1. **Prerequisites:** Ensure you have Python 3.10+ and [`uv`](https://github.com/astral-sh/uv) installed.
2. **Clone the repository:**

   ```bash
   git clone https://github.com/AlexShimmy/source-mcp.git
   cd source-mcp
   ```

3. **Install Dependencies:**

   ```bash
   # uv will automatically handle virtual environment creation and dependencies
   uv sync
   ```

## ⚙️ Configuration

Create a `.env` file in the root directory (you can copy `.env.example` if available).

```bash
# Choose your provider: "openai" or "fastembed"
EMBEDDING_PROVIDER=openai

# Required ONLY if using OpenAI
# Required ONLY if using OpenAI
OPENAI_API_KEY=sk-your-openai-api-key

# Optional: Path to store the vector database (Defaults to `.source-mcp/zvec_db` in the index dir)
ZVEC_PATH=./zvec_db

# Optional: Which directory to index (Defaults to current directory)
SOURCE_MCP_INDEX_DIR=/path/to/your/project

# Optional: Port for the Web Dashboard (Defaults to 8000)
WEB_PORT=8000
```

## 🖱️ Usage

### Running Manually (Terminal & Dashboard)

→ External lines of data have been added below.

import Mathlib

/-!
# DepthBoundA4 — the finite-alphabet data model of the widened (A4) road and the DEPTH-BOUND LEMMA as a `Prop`
(plan-lens-HodgeAV-strengthen g6, typing order director-hodge R19.374 (2); pencil statement: hsemireg-colour-1 g2)

Token: line stmt-HodgeConjecture-18881 Cruxes/BlochSeedDiscOne/Lines/birth.lean 814a6a70c14e831a stub_rung_pad4_seedAt.

DATA MODEL (= gs-eng-2 g58 `classwords.py` ∕ hsemireg-colour-1 g2 bus l.8331 ∕ l.8369 ∕ l.8373, the «model of record» for
two-term cell solutions on `X = A₁ × A₂ × A₃ × A₄`, four factors):
* a LETTER on one factor is `(a; x, y) ∈ ℤ³` = the class `a·h + β̄·e + β·ē`, `β = x + iy ∈ ℤ[i]`, with `h² = 2·pt`, `e·ē = −pt`,
  `h·e = h·ē = e² = ē² = 0`; so `ch(L_(a;β)) = 1 + (a h + β̄ e + β ē) + (a² − |β|²)·pt` and `M² = 2(a² − |β|²)`;
  the HEIGHT-`h` (widened, 1-norm) alphabet is `a + |x| + |y| = h`, `a ≥ 0`; CO-LEVEL `c = |x| + |y|` (= `h − a`), `b = x² + y²`;
  the LINE_h letters are the axis ones (`x·y = 0`), the hub is `(h; 0, 0)`;
* a CELL is one letter per factor; a DESIGN is a list of N-cells and a list of P-cells with multiplicities (`𝓔 = 𝓝 − 𝓟` in K-theory);
* a WORD is one symbol `1 ∕ h ∕ e ∕ ē ∕ pt` per factor; the CLASS TENSOR `T(D)(w) ∈ ℤ[i]` is `Σ_N m·∏_f coef − Σ_P m·∏_f coef`;
* (A1)-CLEAN: every e-mixed word other than `eeee` ∕ `ēēēē` has `T = 0`, and e-free words of equal total degree agree
  (⇔ the e-free part of `ch(𝓔)` is a polynomial in `h₁ + h₂ + h₃ + h₄`); `μ(D) = T(D)(eeee)`; `rank(D) = Σ_N m − Σ_P m`;
* AMPLE ABOVE: `(a′; β′)` is amply above `(a; β)` iff `a < a′` and `|β′ − β|² < (a′ − a)²` (the difference class is ample on that
  factor); a P-cell → N-cell incidence is LIVE (four-factor-ample) iff this holds on every factor;
* (A4) FAMILY (colour-1 l.8369): every P-cell has ≥ 1 live arrow out, every N-cell has ≥ 1 live arrow in;
* COPY COUNT `M = Σ_N m + Σ_P m` (fully split atoms: the C4 door count reads `ext² = 28·M ≤ 5 572`, i.e. `M ≤ 199`, colour-1 l.8331 (ii)).

THE LEMMA TO PROVE OR KILL (director R19.374 (2), colour-1's pencil «(A1) ∧ (A4) ∧ M ≤ 199 (∧ r ≥ 8) ⇒ every letter has co-level ≤ c₀»)
is `DepthBound h B rmin c₀` below (with the `μ ≠ 0` hypothesis of the construction) and its μ-free ∕ rank-free strengthening
`DepthBoundStrong h B c₀`; colour-1's EXACT statement (bus l.8435: six hypotheses incl. (A4♯) «every LIVE arrow is FOUR-AMPLE» and
(CONN)) is `DepthBoundC1` ∕ `DB c₀ := DepthBoundC1 14 199 8 c₀`, her first prover target DB-SYM is `DBSym`; the registered stubs are at the end.  Director R19.375 (1) re-scoping is automatic here: by `no_ample_cover_of_axis` (CLAIM 1 ∕ STRICT-SHRINK,
proved below for every height) every letter of every P-cell of an (A4) design is OFF-AXIS, so the search alphabet for P is the 364 off-axis
letters per factor; `DepthBoundP` (the bound on P-letters only, the director's wording) is equivalent to `DepthBound` (`depthBound_of_depthBoundP`,
via `colevel_drop_two`).  Either outcome is wanted: a proof closes the (A4) road to a FINITE alphabet (the kit line
«A4-RINGS» then certifies it ring by ring); a counterexample (a deep (A1) ∧ (A4) design with `M ≤ 199`) is the construction's
next address.

This file: definitions (0 `sorry`), the lattice lemmas STRICT-SHRINK ∕ co-level drop ≥ 2 ∕ CLAIM 1 proved for every height, decidable sanity checks (colour-1's Claim 2 instance, LEMMA A instances, the pencil datum's
live arrow), RING 2 EMPTY as a kernel theorem (`ringsEmpty_colevel_two`, ported verbatim from prover s4-search-1 g30),
RING 3 EMPTY as a kernel theorem (`ringsEmpty_colevel_three`, monad-1's degree-2∕3 functional; so `a4_closed_of_depthBound_three`:
the conjecture of record `DepthBound 14 199 8 3` ALONE closes the (A4) road at M ≤ 199, r ≥ 8),
ONE-ORBIT as a kernel theorem (`one_orbit`, `mP_eq_one`, `sumP_ge_64`: the (BGT) step of DB-SYM — under S₀-invariance the P-support is one
free S₀-orbit of 64 cells of multiplicity 1; sorry-free support for `stub_DBSym`),
PROFILE NORMAL FORM (`profile_normal_form`, `A1_rows_profile`, `sumN_window`: with P = one orbit the (A1) e-free rows read
`Σ_N m·(ic w − ic w') = 64·(ic x₀ w − ic x₀ w')`, `Σ_P m = 64`, `72 ≤ Σ_N m ≤ 135`; admissibility `N_above_orbit` ∕ `N_colevel_le` —
the prover's starting line for the PROFILE step),
S₀ KILLS MIXED WORDS (`coef_rotPow`, `cellCoef_rotCell_phase`, `linG_rot`, `S0_kills_mixed`, `A1_mixed_automatic`, `A1_iff_efree_rows`: the (A1).1 half
is AUTOMATIC for S₀-invariant designs), μ NORMAL FORM (`rotPhase_eeee`, `linGP_eeee`, `mu_normal_form : μ = Σ_N m·cellCoef(·,eeee) − 64·∏ star β(x₀)`),
and the hand-off `DBSym_of_profile : DBSymProfile → DBSym` (v1.8),
and TWO registered `sorry` stubs (`stub_DBSym`, `stub_depthBound_three`; v1's `∃ c₀` stub was vacuous — idea-crit-6 l.8439 — and is
replaced by `DB_fourteen_trivial` as a warning sign).  `import Mathlib` only; no `axiom` ∕ `instance` declarations ∕ `unsafe` ∕ `native_decide`.
Chern-character words on a letter model ≠ sheaves ≠ the kernel of a SEED; nothing here is proved toward HC/HC_CM/HC_AV/№4/26512/18881/H2.
-/

set_option linter.dupNamespace false
set_option autoImplicit false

To start the MCP server manually and access the web dashboard:

```bash
uv run python -m src.main --path .
```

- The **MCP protocol** will listen on `stdio`.
- The **Web Dashboard** will be available at [http://localhost:8000](http://localhost:8000).

### 🔌 MCP Configuration

The config is the same for all clients (Claude Desktop, Cursor, VS Code / Cline, etc.):

```json
{
  "mcpServers": {
    "source-mcp": {
      "command": "uv",
      "args": ["--directory", "/absolute/path/to/source-mcp", "run", "python", "-m", "src.main"]
    }
  }
}
```

All other settings (such as `SOURCE_MCP_INDEX_DIR`, `EMBEDDING_PROVIDER` or `OPENAI_API_KEY`) should be configured via the `.env` file in the root directory of Source-MCP.

## 🧪 Testing

The project uses `pytest` for unit and end-to-end tests. To run the test suite:

```bash
uv run python -m pytest tests/ -v
```

## 📜 License

This project is licensed under the MIT License - see the LICENSE file for details.